# Source code for icet.tools.convex_hull

"""
This module provides the ConvexHull class.
"""

import itertools
import numpy as np
from typing import List, Sized, Union
from scipy.interpolate import griddata
from scipy.spatial import ConvexHull as ConvexHullSciPy
from scipy.spatial.qhull import QhullError

[docs]class ConvexHull:
"""This class provides functionality for extracting the convex hull
of the (free) energy of mixing.
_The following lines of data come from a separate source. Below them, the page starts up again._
/-- `|τ − στ| = |στ − τ|`. [cite: Serre1979, Ch. IV §1] -/
theorem valued_sub_galAdicCompletionMap_self (τ : w.1.adicCompletion L) :
    Valued.v (τ - galAdicCompletionMap (L := L) (IsCMField.complexConj L) hw τ) = Valued.v (galAdicCompletionMap (L := L) (IsCMField.complexConj L) hw τ - τ) :=
  Valuation.map_sub_swap _ _ _

/-- **THE TRACE IN THE DUAL COORDINATES**: if `(τ − στ)·y = ι a + ι b·τ` then `y + σy = ι b` (apply `σ`, which negates `τ − στ` and fixes `ι`, and subtract).
[cite: Serre1979, Ch. III §6 Lemma 2] -/
theorem add_galAdicCompletionMap_eq_toPlace_of_sub_mul_eq {τ y : w.1.adicCompletion L} (hδ : τ - galAdicCompletionMap (L := L) (IsCMField.complexConj L) hw τ ≠ 0)
    {a b : v.adicCompletion ↥(maximalRealSubfield L)}
    (h : (τ - galAdicCompletionMap (L := L) (IsCMField.complexConj L) hw τ) * y = toPlace v w a + toPlace v w b * τ) :
    y + galAdicCompletionMap (L := L) (IsCMField.complexConj L) hw y = toPlace v w b := by
  have hσ := congrArg (galAdicCompletionMap (L := L) (IsCMField.complexConj L) hw) h
  rw [map_mul, galAdicCompletionMap_sub_galAdicCompletionMap_self L v w hw τ, galAdicCompletionMap_toPlace_add_toPlace_mul L v w hw τ a b] at hσ
  -- `δ·(y + σy) = ι b · δ`
  have key : (τ - galAdicCompletionMap (L := L) (IsCMField.complexConj L) hw τ) * (y + galAdicCompletionMap (L := L) (IsCMField.complexConj L) hw y) =
      (τ - galAdicCompletionMap (L := L) (IsCMField.complexConj L) hw τ) * toPlace v w b := by
    linear_combination h - hσ
  exact mul_left_cancel₀ hδ key
/-! ### §6 LD1′: the `jw-srot` window statement implies the standard window statement -/

section Transport

/-- **LD1′ (window level). The `jw-srot` `lti(N)` statement implies the standard `lti(N)` statement in FORMAT-ltisdp form.**
HYPOTHESIS `hclaim` = the by-value node of a `hubbard_jwsrot` row on the window `{-1, …, n+1}` (`N = n + 3` sites): over
`ρ' : Op (PolySite {-1, …, n+1}) 4` — `ρ' ⪰ 0`, `tr ρ' = 1`, local translation invariance `tr_{-1} ρ' = tr_{n+1} ρ'` (as an equality
of pulled-back marginals), the TOTAL-OCCUPATION sector zeros (`N` is the only one-site charge of the `jw-srot` form), total density
of site `-1` equal to `ν`, real entries, `|ρ'| ≤ 1`; conclusion `E ≤ Re tr(toSpin(U n_{-1↑}n_{-1↓} − t Σ_σ (c†_{-1σ} c_{0σ̄} +
c†_{0σ̄} c_{-1σ})) ρ')`. CONCLUSION: the `hclaim` of `lti_primal_chainWindow_energyDensity[At]_ge_ksdn` (standard form: `(N↑, N↓)`
sectors, bond `U n_{-1↑}n_{-1↓} − t Σ_σ (c†_{-1σ} c_{0σ} + c†_{0σ} c_{-1σ})`). Proof: spin-flip midpoint, then conjugation by
`V = ⨂_x v_x` (module docstring). [cite: KullEtAl2024, §II.B eq. (locTIn), §VI.B] [cite: EsslerEtAl2005, §12.3.4 eqs. (12.196)–(12.201)] -/
theorem ksdnClaim_of_srotClaim (t U : ℝ) (n : ℕ) {ν E : ℝ}
    (hclaim : ∀ ρ : Op (PolySite (chainWindow (-1) ((n : ℤ) + 1))) 4, ρ.PosSemidef → ρ.trace = 1 →
      spinPartialTrace ((PolySite.affEmb 1 (unitVec 0) (chainWindow (-1) (n : ℤ))).trans
          (PolySite.incl (affShiftSet_chainWindow_subset (-1) (n : ℤ)))) ρ =
        spinPartialTrace (PolySite.incl (chainWindow_mono_right (-1) (by omega : (n : ℤ) ≤ n + 1))) ρ →
      (∀ k k' : TensorIndex (PolySite (chainWindow (-1) ((n : ℤ) + 1))) 4,
        (∑ x, (siteOcc (k x)).card) ≠ (∑ x, (siteOcc (k' x)).card) → ρ k k' = 0) →
      ((toSpin (nAt (-unitVec 0) (neg_unitVec_mem_chainWindow (by omega : (-1 : ℤ) ≤ n + 1)) 0 +
          nAt (-unitVec 0) (neg_unitVec_mem_chainWindow (by omega : (-1 : ℤ) ≤ n + 1)) 1) * ρ).trace).re = ν →
      (∀ k k' : TensorIndex (PolySite (chainWindow (-1) ((n : ℤ) + 1))) 4, starRingEnd ℂ (ρ k k') = ρ k k') →
      (∀ k k' : TensorIndex (PolySite (chainWindow (-1) ((n : ℤ) + 1))) 4, ‖ρ k k'‖ ≤ 1) →
      E ≤ ((toSpin ((U : ℂ) • (nAt (-unitVec 0) (neg_unitVec_mem_chainWindow (by omega : (-1 : ℤ) ≤ n + 1)) 0 *
            nAt (-unitVec 0) (neg_unitVec_mem_chainWindow (by omega : (-1 : ℤ) ≤ n + 1)) 1) +
          (-(t : ℂ)) • ∑ σ : Fin 2,
            ((cAt (-unitVec 0) (neg_unitVec_mem_chainWindow (by omega : (-1 : ℤ) ≤ n + 1)) σ)ᴴ *
                cAt 0 (zero_mem_chainWindow (by omega : (0 : ℤ) ≤ n + 1)) σ.rev +
              (cAt 0 (zero_mem_chainWindow (by omega : (0 : ℤ) ≤ n + 1)) σ.rev)ᴴ *
                cAt (-unitVec 0) (neg_unitVec_mem_chainWindow (by omega : (-1 : ℤ) ≤ n + 1)) σ)) * ρ).trace).re) :
    ∀ ρ : Op (PolySite (chainWindow (-1) ((n : ℤ) + 1))) 4, ρ.PosSemidef → ρ.trace = 1 →
      spinPartialTrace ((PolySite.affEmb 1 (unitVec 0) (chainWindow (-1) (n : ℤ))).trans
          (PolySite.incl (affShiftSet_chainWindow_subset (-1) (n : ℤ)))) ρ =
        spinPartialTrace (PolySite.incl (chainWindow_mono_right (-1) (by omega : (n : ℤ) ≤ n + 1))) ρ →
      (∀ σ : Fin 2, ∀ k k' : TensorIndex (PolySite (chainWindow (-1) ((n : ℤ) + 1))) 4,
        (∑ x, if σ ∈ siteOcc (k x) then 1 else 0 : ℕ) ≠ (∑ x, if σ ∈ siteOcc (k' x) then 1 else 0 : ℕ) → ρ k k' = 0) →
      ((toSpin (nAt (-unitVec 0) (neg_unitVec_mem_chainWindow (by omega : (-1 : ℤ) ≤ n + 1)) 0 +
          nAt (-unitVec 0) (neg_unitVec_mem_chainWindow (by omega : (-1 : ℤ) ≤ n + 1)) 1) * ρ).trace).re = ν →
      (∀ k k' : TensorIndex (PolySite (chainWindow (-1) ((n : ℤ) + 1))) 4, starRingEnd ℂ (ρ k k') = ρ k k') →
      (∀ k k' : TensorIndex (PolySite (chainWindow (-1) ((n : ℤ) + 1))) 4, ‖ρ k k'‖ ≤ 1) →
      E ≤ ((toSpin ((U : ℂ) • (nAt (-unitVec 0) (neg_unitVec_mem_chainWindow (by omega : (-1 : ℤ) ≤ n + 1)) 0 *
            nAt (-unitVec 0) (neg_unitVec_mem_chainWindow (by omega : (-1 : ℤ) ≤ n + 1)) 1) +
          (-(t : ℂ)) • ∑ σ : Fin 2,
            ((cAt (-unitVec 0) (neg_unitVec_mem_chainWindow (by omega : (-1 : ℤ) ≤ n + 1)) σ)ᴴ *
                cAt 0 (zero_mem_chainWindow (by omega : (0 : ℤ) ≤ n + 1)) σ +
              (cAt 0 (zero_mem_chainWindow (by omega : (0 : ℤ) ≤ n + 1)) σ)ᴴ *
                cAt (-unitVec 0) (neg_unitVec_mem_chainWindow (by omega : (-1 : ℤ) ≤ n + 1)) σ)) * ρ).trace).re := by
  intro ρ hpos htr hlti hsec hdens hreal _
  -- Step 1: the spin-flip midpoint `ρ₁ = ½(ρ + F ρ Fᴴ)`
  set F : Op (PolySite (chainWindow (-1) ((n : ℤ) + 1))) 4 := productOp (fun _ => uSpinFlip)
  have hFF : Fᴴ * F = 1 := spinFlip_conjTranspose_mul_self
  have pos' : (F * ρ * Fᴴ).PosSemidef := conj_posSemidef F hpos
  have tr' : (F * ρ * Fᴴ).trace = 1 := by rw [conj_trace hFF]; exact htr
  have lti' := spinFlip_ltiRow n hlti
  have sec' := fun σ k k' hk => spinFlip_sectorRow hsec σ k k' hk
  have dens' := spinFlip_ksdnDensityRow n hdens
  have real' := fun k k' => spinFlip_realRow hreal k k'
  set ρ₁ : Op (PolySite (chainWindow (-1) ((n : ℤ) + 1))) 4 := (2 : ℂ)⁻¹ • (ρ + F * ρ * Fᴴ)
  have pos₁ : ρ₁.PosSemidef := posSemidef_midpoint hpos pos'
  have tr₁ : ρ₁.trace = 1 := trace_midpoint htr tr'
  have lti₁ : spinPartialTrace ((PolySite.affEmb 1 (unitVec 0) (chainWindow (-1) (n : ℤ))).trans
        (PolySite.incl (affShiftSet_chainWindow_subset (-1) (n : ℤ)))) ρ₁ =
      spinPartialTrace (PolySite.incl (chainWindow_mono_right (-1) (by omega : (n : ℤ) ≤ n + 1))) ρ₁ :=
    linearRow_midpoint _ _ hlti lti'
  have sec₁ : ∀ σ : Fin 2, ∀ k k' : TensorIndex (PolySite (chainWindow (-1) ((n : ℤ) + 1))) 4,
      (∑ x, if σ ∈ siteOcc (k x) then 1 else 0 : ℕ) ≠ (∑ x, if σ ∈ siteOcc (k' x) then 1 else 0 : ℕ) → ρ₁ k k' = 0 :=
    fun σ k k' hk => apply_midpoint_eq_zero (hsec σ k k' hk) (sec' σ k k' hk)
  have dens₁ := re_trace_mul_midpoint _ hdens dens'
  have real₁ : ∀ k k', starRingEnd ℂ (ρ₁ k k') = ρ₁ k k' := fun k k' => conj_apply_midpoint hreal real' k k'
  have inv₁ : F * ρ₁ * Fᴴ = ρ₁ := conj_midpoint_self F ρ (spinFlip_sq_conj ρ)
  have obj₁ := re_trace_mul_midpoint _ rfl (spinFlip_ksdnObjective n t U ρ)
  -- Step 2: conjugation by the staggered product `V = ⨂_x v_x`
  set V : Op (PolySite (chainWindow (-1) ((n : ℤ) + 1))) 4 := productOp oddSiteSpinFlip
  have hVV : Vᴴ * V = 1 := spinRot_conjTranspose_mul_self
  have pos₂ : (V * ρ₁ * Vᴴ).PosSemidef := conj_posSemidef V pos₁
  have tr₂ : (V * ρ₁ * Vᴴ).trace = 1 := by rw [conj_trace hVV]; exact tr₁
  have lti₂ := spinRot_ltiRow n lti₁ inv₁
  have sec₂ : ∀ k k' : TensorIndex (PolySite (chainWindow (-1) ((n : ℤ) + 1))) 4,
      (∑ x, (siteOcc (k x)).card) ≠ (∑ x, (siteOcc (k' x)).card) → (V * ρ₁ * Vᴴ) k k' = 0 :=
    fun k k' hk => spinRot_sectorRow (fun l l' hl => totSectorRow_of_sectorRow sec₁ l l' hl) k k' hk
  have dens₂ := spinRot_ksdnDensityRow n dens₁
  have real₂ : ∀ k k', starRingEnd ℂ ((V * ρ₁ * Vᴴ) k k') = (V * ρ₁ * Vᴴ) k k' := fun k k' => spinRot_realRow real₁ k k'
  have norm₂ : ∀ k k', ‖(V * ρ₁ * Vᴴ) k k'‖ ≤ 1 := norm_apply_le_one_of_posSemidef pos₂ tr₂
  -- Step 3: the `jw-srot` bound at `V ρ₁ Vᴴ` is the standard bound at `ρ`
  have key := hclaim (V * ρ₁ * Vᴴ) pos₂ tr₂ lti₂ sec₂ dens₂ real₂ norm₂
  exact key.trans_eq ((spinRot_srotObjective n t U ρ₁).trans obj₁)

end Transport

end Summit.Ventures.CertifiedManyBodySolver.Transport
import Mathlib
import Summits.NavierStokesRegularity.OSWSelfSimilar.SheetNSLineTorusCascadeCellEnvelope
import HarnessLib

/-!
# Viscous CLM on the torus (`a = 0`, `σ = 2`): the REFLECTIVE CELL-CHAIN CHECKER — a fixed-point evaluator of the two-sided
# Duhamel cell chain, run BY THE KERNEL (`decide`), and its soundness for one cell

HONEST FRAMING (cell ns-blowup GROUP B «PROFILE SEARCH», zone Z3, row Z3-U addendum A-F2 of `HOME/profile/z3/CENSUS-Z3.md`;
human rulings D-0035/D-0074; Z3-TWIN lineage, eng-5 g13 — «third discretisation»): **1-D MODEL (viscous Constantin–Lax–Majda
equation `ω_t = ω Hω + ν ω_xx` on `𝕋`); natural-number arithmetic + ODE comparison, kernel-checked; not Euler, not Navier–Stokes;
«violates: none — MODEL». No script: the arithmetic below is evaluated by the Lean kernel.**

THE SCHEME. Fix a precision `D = 2^P`, a datum `c₀ ∈ ℕ` (we run the cascade `IsSineCascade 1 c₀ e`, i.e. the universal family
rescaled by `c₀^k`, so that all modes are `O(1…10³)`), and time cells of length `δ = log(2^j/a)` (`0 < a < 2^j`), on which mode `1`
decays by the EXACT factor `q = a/2^j` and mode `k` by `q^{k²}`. All envelope values are naturals `n` meaning `n/D`, lower values
rounded DOWN and upper values rounded UP. One cell (`cellLoop`), for `k = 2, 3, …, K` in turn, with the in-cell envelopes
`m_a ≤ e_a(s) ≤ M_a` of the modes `a < k` already in hand (lists `mF`/`MF` and their reverses `mR`/`MR`):
`φk = ⌊(Σ_{a+b=k} m_a m_b)/(2Dk²)⌋`, `Φk = ⌈(Σ M_a M_b)/(2Dk²)⌉` (the quasi-static values), `ρ = ⌊D q^{k²}⌋`,
`nlo = ⌊(φk (D − (ρ+1)) + ℓ ρ)/D⌋` (`stepLo`), `nup = ⌈(Φk (D − ρ) + u (ρ+1))/D⌉` (`stepUp`) (cell-end values, `cell_lb_readout` / `cell_ub_readout` of
`SheetNSLineTorusCascadeCellEnvelope`), in-cell envelopes `min ℓ nlo`, `max u nup`. A segment (`runSeg`) iterates cells with the
same `q`, keeping running maxima of the in-cell upper envelopes (`usup`, all cells) and running minima of the in-cell lower envelopes
over the WINDOW cells `w₁ ≤ idx < w₂` (`linf`); `runAll` chains segments; `rayLoop` closes with the ray `[t_end, ∞)` (`max u Φk`).

THIS FILE: the definitions (pure structural recursion on `ℕ`/`List ℕ`, kernel-reducible; `Nat` bit shifts, `pow`, `div` are
GMP-accelerated in the kernel) and the list ↔ antidiagonal-sum dictionary (`dot_reverse_eq_sum`). Soundness: one cell in
`SheetNSLineTorusCascadeCellCheckerSound` (`cellLoop_sound`), segments / run / ray and the user-facing theorem in
`SheetNSLineTorusCascadeCellCheckerRun`.
bears_on: LADDER-NS N5 / zone Z3 (row Z3-U) → N1 linear core. WHAT THIS IS NOT: not NS; no number certified by THIS file.
-/

namespace Summit.NavierStokesRegularity.OSWSelfSimilar
namespace SheetNSLineTorusCascade
namespace CellChain

open Finset Real Set

/-! ### The checker (computable, kernel-reducible) -/

/-- Ceiling division of naturals, `⌈a / b⌉` (for `b > 0`). [folklore] -/
def cdiv (a b : ℕ) : ℕ := (a + b - 1) / b

/-- `dot xs ys = Σ_i xs[i]·ys[i]` over the common prefix. [folklore] -/
def dot : List ℕ → List ℕ → ℕ
  | x :: xs, y :: ys => x * y + dot xs ys
  | _, _ => 0

/-- Decay brackets `⌊D·q^{k²}⌋` (`q = a/2^j`, `D = 2^P`) for the modes `k, k+1, …` (`n` of them). [new here — MODEL] -/
def rhos (P a j : ℕ) : ℕ → ℕ → List ℕ
  | 0, _ => []
  | n + 1, k => ((a ^ (k * k)) <<< P) >>> (j * k * k) :: rhos P a j n (k + 1)

/-- Lower cell-end value of one mode: `⌊(⌊s/(2Dk²)⌋·(D − (ρ+1)) + ℓ·ρ)/D⌋` (`s` = the lower convolution sum, `ℓ` = the
lower start value, `ρ = ⌊D q^{k²}⌋`). [new here — MODEL] -/
def stepLo (D k s ℓ ρ : ℕ) : ℕ := (s / (2 * D * k * k) * (D - (ρ + 1)) + ℓ * ρ) / D

/-- Upper cell-end value of one mode: `⌈(⌈S/(2Dk²)⌉·(D − ρ) + u·(ρ+1))/D⌉`. [new here — MODEL] -/
def stepUp (D k S u ρ : ℕ) : ℕ := cdiv (cdiv S (2 * D * k * k) * (D - ρ) + u * (ρ + 1)) D

/-- **One cell**, modes `k, k+1, …` (one per entry of the input lists `lo`, `up`, `rho`): see the module docstring. `mF`/`MF` are the
in-cell lower/upper envelopes of the modes `1 … k−1` (in this order) and `mR`/`MR` their reverses. Returns
`(newlo, newup, mins, maxs)`. [new here — MODEL] -/
def cellLoop (D : ℕ) : List ℕ → List ℕ → List ℕ → ℕ →
    List ℕ → List ℕ → List ℕ → List ℕ → List ℕ × List ℕ × List ℕ × List ℕ
  | ℓ :: los, u :: ups, ρ :: rhs, k, mF, mR, MF, MR =>
      let nlo := stepLo D k (dot mF mR) ℓ ρ
      let nup := stepUp D k (dot MF MR) u ρ
      let m := min ℓ nlo
      let M := max u nup
      let r := cellLoop D los ups rhs (k + 1) (mF ++ [m]) (m :: mR) (MF ++ [M]) (M :: MR)
      (nlo :: r.1, nup :: r.2.1, m :: r.2.2.1, M :: r.2.2.2)
  | _, _, _, _, _, _, _, _ => ([], [], [], [])

/-- Pointwise maximum of two lists (common prefix). [folklore] -/
def zipMax : List ℕ → List ℕ → List ℕ
  | x :: xs, y :: ys => max x y :: zipMax xs ys
  | _, _ => []

/-- Pointwise minimum of two lists (common prefix). [folklore] -/
def zipMin : List ℕ → List ℕ → List ℕ
  | x :: xs, y :: ys => min x y :: zipMin xs ys
  | _, _ => []

/-- Checker state at a grid time: mode-`1` bracket `xlo ≤ D c₀ e^{−t} ≤ xhi`, grid values `lo`/`up` of the modes `2…K`, the
running suprema `usup` (all cells so far) and window infima `linf` of the in-cell envelopes, and the cell counter. [new here — MODEL] -/
structure St where
  /-- lower bound of `D·c₀e^{−t}` -/
  xlo : ℕ
  /-- upper bound of `D·c₀e^{−t}` -/
  xhi : ℕ
  /-- lower grid values of the modes `2…K` (scaled by `D`) -/
  lo : List ℕ
  /-- upper grid values of the modes `2…K` -/
  up : List ℕ
  /-- running maxima of the in-cell upper envelopes, modes `2…K` -/
  usup : List ℕ
  /-- running minima of the in-cell lower envelopes over the window cells, modes `2…K` -/
  linf : List ℕ
  /-- number of cells processed -/
  idx : ℕ

/-- **One segment**: `n` cells of length `log(2^j/a)`; window cells are `w₁ ≤ idx < w₂`. [new here — MODEL] -/
def runSeg (D a j w₁ w₂ : ℕ) (rho : List ℕ) : ℕ → St → St
  | 0, st => st
  | n + 1, st =>
      let xlo' := (st.xlo * a) >>> j
      let xhi' := cdiv (st.xhi * a) (2 ^ j)
      let r := cellLoop D st.lo st.up rho 2 [xlo'] [xlo'] [st.xhi] [st.xhi]
      runSeg D a j w₁ w₂ rho n
        { xlo := xlo', xhi := xhi', lo := r.1, up := r.2.1,
          usup := zipMax st.usup r.2.2.2,
          linf := if w₁ ≤ st.idx ∧ st.idx < w₂ then zipMin st.linf r.2.2.1 else st.linf,
          idx := st.idx + 1 }

/-- **The ray** `[t_end, ∞)`: in-cell upper envelopes `max u ⌈Σ M_aM_b/(2Dk²)⌉` of the modes `k, k+1, …` (`ray_ub_readout`).
[new here — MODEL] -/
def rayLoop (D : ℕ) : List ℕ → ℕ → List ℕ → List ℕ → List ℕ
  | u :: ups, k, MF, MR =>
      let M := max u (cdiv (dot MF MR) (2 * D * k * k))
      M :: rayLoop D ups (k + 1) (MF ++ [M]) (M :: MR)
  | [], _, _, _ => []

/-- The list `[0, …, 0]` of length `n`. [folklore] -/
def zeros : ℕ → List ℕ
  | 0 => []
  | n + 1 => 0 :: zeros n

/-- The list `[B, …, B]` of length `n`. [folklore] -/
def consts (B : ℕ) : ℕ → List ℕ
  | 0 => []
  | n + 1 => B :: consts B n

/-- A segment descriptor: cells of length `log(2^j / a)`, `n` of them. [new here — MODEL] -/
structure Seg where
  /-- numerator of `q = a/2^j` -/
  a : ℕ
  /-- dyadic exponent of `q` -/
  j : ℕ
  /-- number of cells -/
  n : ℕ

/-- **All segments** in order (`K − 1` modes `2…K`). [new here — MODEL] -/
def runAll (P K w₁ w₂ : ℕ) : List Seg → St → St
  | [], st => st
  | sg :: segs, st =>
      runAll P K w₁ w₂ segs (runSeg (2 ^ P) sg.a sg.j w₁ w₂ (rhos P sg.a sg.j (K - 1) 2) sg.n st)

/-- Initial state at `t = 0`: `e_1(0) = c₀`, `e_k(0) = 0` (`k ≥ 2`); `linf` starts at the ceiling `B`. [new here — MODEL] -/
def init (P K c₀ B : ℕ) : St :=
  { xlo := c₀ * 2 ^ P, xhi := c₀ * 2 ^ P, lo := zeros (K - 1), up := zeros (K - 1),
    usup := zeros (K - 1), linf := consts B (K - 1), idx := 0 }

/-- **The certificate run**: final state and the ray envelopes; returns `(usup, linf)` for the modes `2…K`. [new here — MODEL] -/
def run (P K c₀ B w₁ w₂ : ℕ) (segs : List Seg) : List ℕ × List ℕ :=
  let st := runAll P K w₁ w₂ segs (init P K c₀ B)
  (zipMax st.usup (rayLoop (2 ^ P) st.up 2 [st.xhi] [st.xhi]), st.linf)

/-! ### Dictionary: lists as mode tables -/

/-- Mode table of an in-cell list: `lget L a = L[a−1]` for `1 ≤ a ≤ |L|`, and `0` for `a = 0` or `a > |L|`. [new here — MODEL] -/
def lget (L : List ℕ) (a : ℕ) : ℕ := if a = 0 then 0 else L.getD (a - 1) 0

/-- Mode `0` reads `0`. [folklore] -/
theorem lget_zero (L : List ℕ) : lget L 0 = 0 := by simp [lget]

/-- Mode `i+1` reads entry `i`. [folklore] -/
theorem lget_succ (L : List ℕ) (i : ℕ) : lget L (i + 1) = L.getD i 0 := by simp [lget]

/-- Modes beyond the table read `0`. [folklore] -/
theorem lget_of_length_lt (L : List ℕ) {a : ℕ} (ha : L.length < a) : lget L a = 0 := by
  unfold lget
  split_ifs with h
  · rfl
  · exact List.getD_eq_default _ _ (by omega)

/-- Appending a mode does not change the earlier ones. [folklore] -/
theorem lget_append_left (L : List ℕ) (m : ℕ) {a : ℕ} (ha : a ≤ L.length) : lget (L ++ [m]) a = lget L a := by
  unfold lget
  split_ifs with h
  · rfl
  · rw [List.getD_append _ _ _ _ (by omega)]

/-- The appended mode. [folklore] -/
theorem lget_append_length_succ (L : List ℕ) (m : ℕ) : lget (L ++ [m]) (L.length + 1) = m := by
  rw [lget_succ, List.getD_append_right _ _ _ _ le_rfl]
  simp

/-- `dot` is the sum of products over the common prefix. [folklore] -/
theorem dot_eq_sum (xs ys : List ℕ) (h : xs.length = ys.length) :
    dot xs ys = ∑ i ∈ range xs.length, xs.getD i 0 * ys.getD i 0 := by
  induction xs generalizing ys with
  | nil => simp [dot]
  | cons x xs ih =>
    cases ys with
    | nil => simp at h
    | cons y ys =>
      simp only [List.length_cons] at h
      rw [dot, List.length_cons, sum_range_succ', ih ys (by omega)]
      simp [add_comm]

/-- **The antidiagonal dictionary.** For an in-cell list `L` of the modes `1…n`:
`dot L L.reverse = Σ_{a ∈ range (n+2)} lget L a · lget L (n+1−a)` — the convolution driving mode `n+1`. [folklore] -/
theorem dot_reverse_eq_sum (L : List ℕ) :
    dot L L.reverse = ∑ a ∈ range (L.length + 2), lget L a * lget L (L.length + 1 - a) := by
  rw [dot_eq_sum L L.reverse (by simp), sum_range_succ, sum_range_succ']
  have hlast : lget L (L.length + 1) * lget L (L.length + 1 - (L.length + 1)) = 0 := by
    rw [Nat.sub_self, lget_zero, mul_zero]
  have hfirst : lget L 0 * lget L (L.length + 1 - 0) = 0 := by rw [lget_zero, zero_mul]
  rw [hlast, hfirst, add_zero, add_zero]
  refine sum_congr rfl fun i hi => ?_
  have hi' : i < L.length := mem_range.mp hi
  rw [lget_succ, show L.length + 1 - (i + 1) = (L.length - 1 - i) + 1 by omega, lget_succ,
    List.getD_eq_getElem L.reverse 0 (by simpa using hi'), List.getD_eq_getElem L 0 hi',
    List.getD_eq_getElem L 0 (by omega), List.getElem_reverse]

end CellChain
end SheetNSLineTorusCascade
end Summit.NavierStokesRegularity.OSWSelfSimilar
It is based on the convex hull
calculator in SciPy
<http://docs.scipy.org/doc/scipy-dev/reference/\
generated/scipy.spatial.ConvexHull.html>_.

Parameters
----------
concentrations : list(float) or list(list(float))
concentrations for each structure listed as [[c1, c2], [c1, c2],
...]; for binaries, in which case there is only one independent
concentration, the format [c1, c2, c3, ...] works as well.
energies : list(float)
energy (or energy of mixing) for each structure

Attributes
----------
concentrations : np.ndarray
concentrations of the N structures on the convex hull
energies : np.ndarray
energies of the N structures on the convex hull
dimensions : int
number of independent concentrations needed to specify a point in
concentration space (1 for binaries, 2 for ternaries etc.)
structures : list(int)
indices of structures that constitute the convex hull (indices are
defined by the order of their concentrations and energies are fed when
initializing the ConvexHull object)

Examples
--------
A ConvexHull object is easily initialized by providing lists of
concentrations and energies::

>>> data = {'concentration': [0,    0.2,  0.2,  0.3,  0.4,  0.5,  0.8,  1.0],
...         'mixing_energy': [0.1, -0.2, -0.1, -0.2,  0.2, -0.4, -0.2, -0.1]}
>>> hull = ConvexHull(data['concentration'], data['mixing_energy'])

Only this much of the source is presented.